Talk to all parties early about any complications you run into. Many judges have parties state their pretrial positions – the disputed facts, points that parties can stipulate to, etc. – to avoid a nightmare. The more that you can frontload your working and thinking about the issues, the more productive the session in court with the judge will be.
Petrou said it’s important to keep your purpose in mind, and know your judge’s rules and preferences. For example: will jurors be allowed to ask questions? “That’s something you’re going to want to know, and you can ask the judge during pretrial conference,” Petrou said.
Avoid filing generic motions that are unrelated to the specific facts of the case, and remember that facts are much more persuasive than characterizations.
Avoid filing unopposed motions. “If you haven’t already, make sure you understand fundamental procedure in the department where you will be trying your case,” Petrou advised.
A motion in limine is a request that certain testimony be excluded, often evidence that is inadmissible or prejudicial. To make these motions work, be specific and focused. “There’s no quicker way to annoy a judge than to file a series of motions in limine that you were just told not to file because they’re standing order,” Petrou said. Gilliam agreed. “What I appreciate from counsel is a clearly articulated, well-framed, fact-based presentation of the basis for the motion in limine.”
Discuss issues surrounding jury instructions up front. Should there be pre-instructions on substantive law? Think about asking the judge to offer pre-instructions to the jury before you make your opening statement and before the presentation of evidence, so that when jurors hear evidence they can put it in the proper framework, Petrou advised.

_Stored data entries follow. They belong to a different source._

open SaddleExit in
/-- **Saddle-disc exit supersolution** for the frozen stretched point-vortex row (stub
`stub_saddleExit` of the line `braid-closed-large-circulation-gluing`). For `0 < L ≤ 1` put
`s = π/(2L)`, `ρ₁ = 1/(16(1 + 2s))`; for `0 < ρ ≤ ρ₁` put `C = (1 + 2s)ρ²`; for `ν > 0` the
polynomial `ψ(x, y) = ((1 + s)ρ² − (x − L/2)² − 2s(x − L/2)y)/ν` is `C²`, and on the closed disc
`(x − L/2)² + y² ≤ ρ²` about the saddle stagnation point `(L/2, 0)` it satisfies `ψ ≥ 0`,
`νΔψ + u₀∂ₓψ + (v₀ − y)∂_yψ ≤ −1` (`u₀ = sinh b/(2(cosh b − cos a))`,
`v₀ = −sin a/(2(cosh b − cos a))`, `a = 2πx/L`, `b = 2πy/L`) and `ψ ≤ C/ν`. The construction uses
the isotropising quadratic form `X² + 2sXY` of `s²M⁻¹`, `M = [[0, s], [s, −1]]` the drift
linearisation, see the module docstring. [folklore] -/
theorem stub_saddleExit :
    ∀ L : ℝ, 0 < L → L ≤ 1 → ∃ ρ₁ : ℝ, 0 < ρ₁ ∧ ∀ ρ : ℝ, 0 < ρ → ρ ≤ ρ₁ → ∃ C : ℝ, 0 < C ∧ ∀ ν : ℝ, 0 < ν →
      ∃ ψ : ℝ → ℝ → ℝ, ContDiff ℝ 2 (fun q : ℝ × ℝ => ψ q.1 q.2) ∧
        (∀ q ∈ {q : ℝ × ℝ | (q.1 - L / 2) ^ 2 + q.2 ^ 2 ≤ ρ ^ 2}, 0 ≤ ψ q.1 q.2) ∧
        (∀ q ∈ {q : ℝ × ℝ | (q.1 - L / 2) ^ 2 + q.2 ^ 2 ≤ ρ ^ 2},
          ν * lap ψ q.1 q.2 +
            Real.sinh (2 * Real.pi * q.2 / L) /
                (2 * (Real.cosh (2 * Real.pi * q.2 / L) - Real.cos (2 * Real.pi * q.1 / L))) * dX ψ q.1 q.2 +
            (-(Real.sin (2 * Real.pi * q.1 / L) /
                (2 * (Real.cosh (2 * Real.pi * q.2 / L) - Real.cos (2 * Real.pi * q.1 / L)))) - q.2) * dY ψ q.1 q.2 ≤ -1) ∧
        (∀ q ∈ {q : ℝ × ℝ | (q.1 - L / 2) ^ 2 + q.2 ^ 2 ≤ ρ ^ 2}, ψ q.1 q.2 ≤ C / ν) := by
  intro L hL _hL1
  have hs : 0 < Real.pi / (2 * L) := by positivity
  refine ⟨1 / (16 * (1 + 2 * (Real.pi / (2 * L)))), by positivity, ?_⟩
  intro ρ hρ hρ1
  refine ⟨(1 + 2 * (Real.pi / (2 * L))) * ρ ^ 2, by positivity, ?_⟩
  intro ν hν
  refine ⟨fun x y => ((1 + Real.pi / (2 * L)) * ρ ^ 2 - (x - L / 2) ^ 2
      - 2 * (Real.pi / (2 * L)) * (x - L / 2) * y) / ν, contDiff_saddlePsi rfl, ?_, ?_, ?_⟩
  · intro q hq
    exact saddlePsi_nonneg rfl hs.le hν hq
  · intro q hq
    exact saddle_operator_le rfl hL hρ hρ1 hν hq
  · intro q hq
    exact saddlePsi_le rfl hs.le hν hq

end Summit.AnomalousDissipation.AnomalousDissipation.Theorems.MarginalStabilityChainStretchedVortexRows

end
/-- **`H¹(redLE)` maps `H¹_{F(n)}(K, T^{(k)})` into `H¹_{F(n)}(K, T^{(i)})`**: the conditions `F` reduce onto
each other (`cond_redLE`) and the transverse slots are functorial (§1).
[cite: Howard2004HeegnerKolyvagin, §1.6 and Lemma 1.6.4 (arXiv p. 11 L33–38, p. 12 L1–9)] -/
theorem redLEH1_mem_selmerGroup_atLevel (S : DVRSetting p K R N Rk Nbar Nq) (hy : S.SatisfiesH) {i k : ℕ}
    (h : i ≤ k) (n : Finset (HeightOneSpectrum (𝓞 K))) {c : galoisCohomology (S.T.ρ k) 1}
    (hc : c ∈ (((S.t k).atLevel S.jbar n).cond).selmerGroup) :
    S.redLEH1 h c ∈ (((S.t i).atLevel S.jbar n).cond).selmerGroup :=
  SelmerTriple.cohomologyMap_mem_selmerGroup_atLevel (S.T.ρ k) (S.T.ρ i) (S.t k) (S.t i)
    (S.T.redLE h).toAddMonoidHom (fun _ x => S.T.redLE_equivariant h _ x)
    (fun v => (S.cond_redLE hy h v).le) S.jbar hc

/-- **`H¹(redLE)` is `R`-linear** for the functorial scalar actions (`scalarMapH1`).
[cite: Howard2004HeegnerKolyvagin, §1.1 and §1.6 (arXiv p. 5 L20–21, p. 11 L33–38)] -/
theorem redLEH1_scalarMapH1 (S : DVRSetting p K R N Rk Nbar Nq) {i k : ℕ} (h : i ≤ k) (r : R)
    (c : galoisCohomology (S.T.ρ k) 1) :
    S.redLEH1 h (scalarMapH1 (S.T.ρ k) (S.T.hlin k) r c) = scalarMapH1 (S.T.ρ i) (S.T.hlin i) r (S.redLEH1 h c) :=
  cohomologyMap_scalarMapH1 (S.T.hlin k) (S.T.hlin i) (S.T.redLE h) (S.T.redLE_equivariant h) r c

/-- **`red` for `i ≤ k`: `H¹(redLE)` restricted to the level Selmer groups, as an `R`-linear map
`H¹_{F(n)}(K, T^{(k)}) →ₗ[R] H¹_{F(n)}(K, T^{(i)})`.** [cite: Howard2004HeegnerKolyvagin, Lemma 1.6.4 (arXiv p. 11 L85 – p. 12 L9)] -/
def redSelLE (S : DVRSetting p K R N Rk Nbar Nq) (hy : S.SatisfiesH) {i k : ℕ} (h : i ≤ k)
    (n : Finset (HeightOneSpectrum (𝓞 K))) :
    letI := galoisCohomology.moduleH1 (S.T.ρ k) (S.T.hlin k)
    letI := galoisCohomology.moduleH1 (S.T.ρ i) (S.T.hlin i)
    ↥(S.selmerModuleAt hy k n) →ₗ[R] ↥(S.selmerModuleAt hy i n) :=
  letI := galoisCohomology.moduleH1 (S.T.ρ k) (S.T.hlin k)
  letI := galoisCohomology.moduleH1 (S.T.ρ i) (S.T.hlin i)
  { toFun := fun x => ⟨S.redLEH1 h x, S.redLEH1_mem_selmerGroup_atLevel hy h n x.2⟩
    map_add' := fun x y => Subtype.ext (map_add (S.redLEH1 h) x.1 y.1)
    map_smul' := fun r x => Subtype.ext (S.redLEH1_scalarMapH1 h r x) }

/-- Unfolding `redSelLE` on classes. [cite: Howard2004HeegnerKolyvagin, Lemma 1.6.4 (arXiv p. 11 L85–90)] -/
@[simp] theorem coe_redSelLE_apply (S : DVRSetting p K R N Rk Nbar Nq) (hy : S.SatisfiesH) {i k : ℕ} (h : i ≤ k)
    (n : Finset (HeightOneSpectrum (𝓞 K))) (x : ↥(S.selmerModuleAt hy k n)) :
    letI := galoisCohomology.moduleH1 (S.T.ρ k) (S.T.hlin k)
    letI := galoisCohomology.moduleH1 (S.T.ρ i) (S.T.hlin i)
    ((S.redSelLE hy h n x : ↥(S.selmerModuleAt hy i n)) : galoisCohomology (S.T.ρ i) 1) = S.redLEH1 h x := rfl

/-- **The engine's letter `red k i n : H k n →ₗ[R] H i n`** (total in `(k, i)`): `redSelLE` for `i ≤ k`, the junk
value `0` for `i > k`. [cite: Howard2004HeegnerKolyvagin, Lemma 1.6.4 (arXiv p. 11 L85 – p. 12 L9)] -/
def redSel (S : DVRSetting p K R N Rk Nbar Nq) (hy : S.SatisfiesH) (k i : ℕ)
    (n : Finset (HeightOneSpectrum (𝓞 K))) :
    letI := galoisCohomology.moduleH1 (S.T.ρ k) (S.T.hlin k)
    letI := galoisCohomology.moduleH1 (S.T.ρ i) (S.T.hlin i)
    ↥(S.selmerModuleAt hy k n) →ₗ[R] ↥(S.selmerModuleAt hy i n) :=
  letI := galoisCohomology.moduleH1 (S.T.ρ k) (S.T.hlin k)
  letI := galoisCohomology.moduleH1 (S.T.ρ i) (S.T.hlin i)
  if h : i ≤ k then S.redSelLE hy h n else 0

/-- `redSel k i n = redSelLE h n` for `h : i ≤ k`. [cite: Howard2004HeegnerKolyvagin, Lemma 1.6.4 (arXiv p. 11 L85–90)] -/
theorem redSel_of_le (S : DVRSetting p K R N Rk Nbar Nq) (hy : S.SatisfiesH) {k i : ℕ} (h : i ≤ k)
    (n : Finset (HeightOneSpectrum (𝓞 K))) :
    letI := galoisCohomology.moduleH1 (S.T.ρ k) (S.T.hlin k)
    letI := galoisCohomology.moduleH1 (S.T.ρ i) (S.T.hlin i)
    S.redSel hy k i n = S.redSelLE hy h n := by
  letI := galoisCohomology.moduleH1 (S.T.ρ k) (S.T.hlin k)
  letI := galoisCohomology.moduleH1 (S.T.ρ i) (S.T.hlin i)
  exact dif_pos h

/-- `redSel k i n = 0` for `k < i` (junk). [cite: Howard2004HeegnerKolyvagin, Lemma 1.6.4 (arXiv p. 11 L85–90)] -/
theorem redSel_of_lt (S : DVRSetting p K R N Rk Nbar Nq) (hy : S.SatisfiesH) {k i : ℕ} (h : k < i)
    (n : Finset (HeightOneSpectrum (𝓞 K))) :
    letI := galoisCohomology.moduleH1 (S.T.ρ k) (S.T.hlin k)
    letI := galoisCohomology.moduleH1 (S.T.ρ i) (S.T.hlin i)
    S.redSel hy k i n = 0 := by
  letI := galoisCohomology.moduleH1 (S.T.ρ k) (S.T.hlin k)
  letI := galoisCohomology.moduleH1 (S.T.ρ i) (S.T.hlin i)
  exact dif_neg (Nat.not_le.mpr h)

/-- **`red k i n` on classes**: for `i ≤ k` it is `H¹(redLE)`. [cite: Howard2004HeegnerKolyvagin, Lemma 1.6.4 (arXiv p. 11 L85 – p. 12 L9)] -/
theorem coe_redSel_apply (S : DVRSetting p K R N Rk Nbar Nq) (hy : S.SatisfiesH) {k i : ℕ} (h : i ≤ k)
    (n : Finset (HeightOneSpectrum (𝓞 K))) (x : ↥(S.selmerModuleAt hy k n)) :
    letI := galoisCohomology.moduleH1 (S.T.ρ k) (S.T.hlin k)
    letI := galoisCohomology.moduleH1 (S.T.ρ i) (S.T.hlin i)
    ((S.redSel hy k i n x : ↥(S.selmerModuleAt hy i n)) : galoisCohomology (S.T.ρ i) 1) = S.redLEH1 h x := by
  letI := galoisCohomology.moduleH1 (S.T.ρ k) (S.T.hlin k)
  letI := galoisCohomology.moduleH1 (S.T.ρ i) (S.T.hlin i)
  rw [S.redSel_of_le hy h n]
  rfl

/-! ### §3 The Kolyvagin classes as a total family in the level Selmer groups -/

/-- **`κ k n` is an `F(n)`-Selmer class of `T^{(k)}`, unconditionally** (off the defining branch `kappaR = 0`).
[cite: Howard2004HeegnerKolyvagin, Def. 1.2.3 and Lemma 1.6.4 (arXiv p. 7 L1–12, p. 11 L88–90)] -/
theorem kappaR_mem_selmerGroup_atLevel (S : DVRSetting p K R N Rk Nbar Nq) (κ : S.KolyvaginSystem)
    (pins : ∀ v : HeightOneSpectrum (𝓞 K), TamePin v) (k : ℕ) (n : Finset (HeightOneSpectrum (𝓞 K))) :
    S.kappaR κ pins k n ∈ (((S.t k).atLevel S.jbar n).cond).selmerGroup := by
  by_cases h : LinearMap.ker ((S.LD k).π n) = ⊥ ∧ n ∈ (S.t k).levelSet
  · exact S.kappaR_mem_selmerGroup κ pins k h.1 h.2
  · rw [kappaR, dif_neg h]
    exact AddSubgroup.zero_mem _

/-- **The engine's letter `κ k n : H k n`** — the Kolyvagin class `κ^{(k)}_n` read in `H¹_{F(n)}(K, T^{(k)})`
(`kappaR`), as a TOTAL family of elements of the `R`-modules `selmerModuleAt`.
[cite: Howard2004HeegnerKolyvagin, Def. 1.2.3 and Lemma 1.6.4 (arXiv p. 7 L1–12, p. 11 L88–90)] -/
def kappaSel (S : DVRSetting p K R N Rk Nbar Nq) (hy : S.SatisfiesH) (κ : S.KolyvaginSystem)
    (pins : ∀ v : HeightOneSpectrum (𝓞 K), TamePin v) (k : ℕ) (n : Finset (HeightOneSpectrum (𝓞 K))) :
    ↥(S.selmerModuleAt hy k n) :=
  ⟨S.kappaR κ pins k n, S.kappaR_mem_selmerGroup_atLevel κ pins k n⟩

/-- Unfolding `kappaSel`. [cite: Howard2004HeegnerKolyvagin, Def. 1.2.3 (arXiv p. 7 L1–12)] -/
@[simp] theorem coe_kappaSel (S : DVRSetting p K R N Rk Nbar Nq) (hy : S.SatisfiesH) (κ : S.KolyvaginSystem)
    (pins : ∀ v : HeightOneSpectrum (𝓞 K), TamePin v) (k : ℕ) (n : Finset (HeightOneSpectrum (𝓞 K))) :
    (S.kappaSel hy κ pins k n : galoisCohomology (S.T.ρ k) 1) = S.kappaR κ pins k n := rfl

/-- `κ k n = 0 ↔ kappaR k n = 0`. [cite: Howard2004HeegnerKolyvagin, Lemma 1.6.4 proof (arXiv p. 12 L2)] -/
theorem kappaSel_eq_zero_iff (S : DVRSetting p K R N Rk Nbar Nq) (hy : S.SatisfiesH) (κ : S.KolyvaginSystem)
    (pins : ∀ v : HeightOneSpectrum (𝓞 K), TamePin v) (k : ℕ) (n : Finset (HeightOneSpectrum (𝓞 K))) :
    S.kappaSel hy κ pins k n = 0 ↔ S.kappaR κ pins k n = 0 := by
  rw [← coe_kappaSel S hy κ pins k n]
  exact ⟨fun h => by rw [h]; rfl, fun h => Subtype.ext h⟩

Avoid being argumentative when you propose instructions. Instead, have a well‐reasoned basis for changing or supplanting model instructions. In civil trials, give the judge a witness list with time estimates you expect to need for each witness.
Remember that jury selection is when jurors start looking at you every second. During the trial, minimize disputes in front of the jury, such as requests for sidebars and objections. Always remember the optics: How are you treating co‐counsel, opposing counsel, court staff and the judge? Jurors notice these things. When there are juror questions during deliberations, keep in mind that the court is looking to see which party is reliable and helpful.
Co-sponsors of this webinar are the ABA Section of Litigation, the Solo, Small Firm and General Practice Division and the Tort Trial and Insurance Practice Section.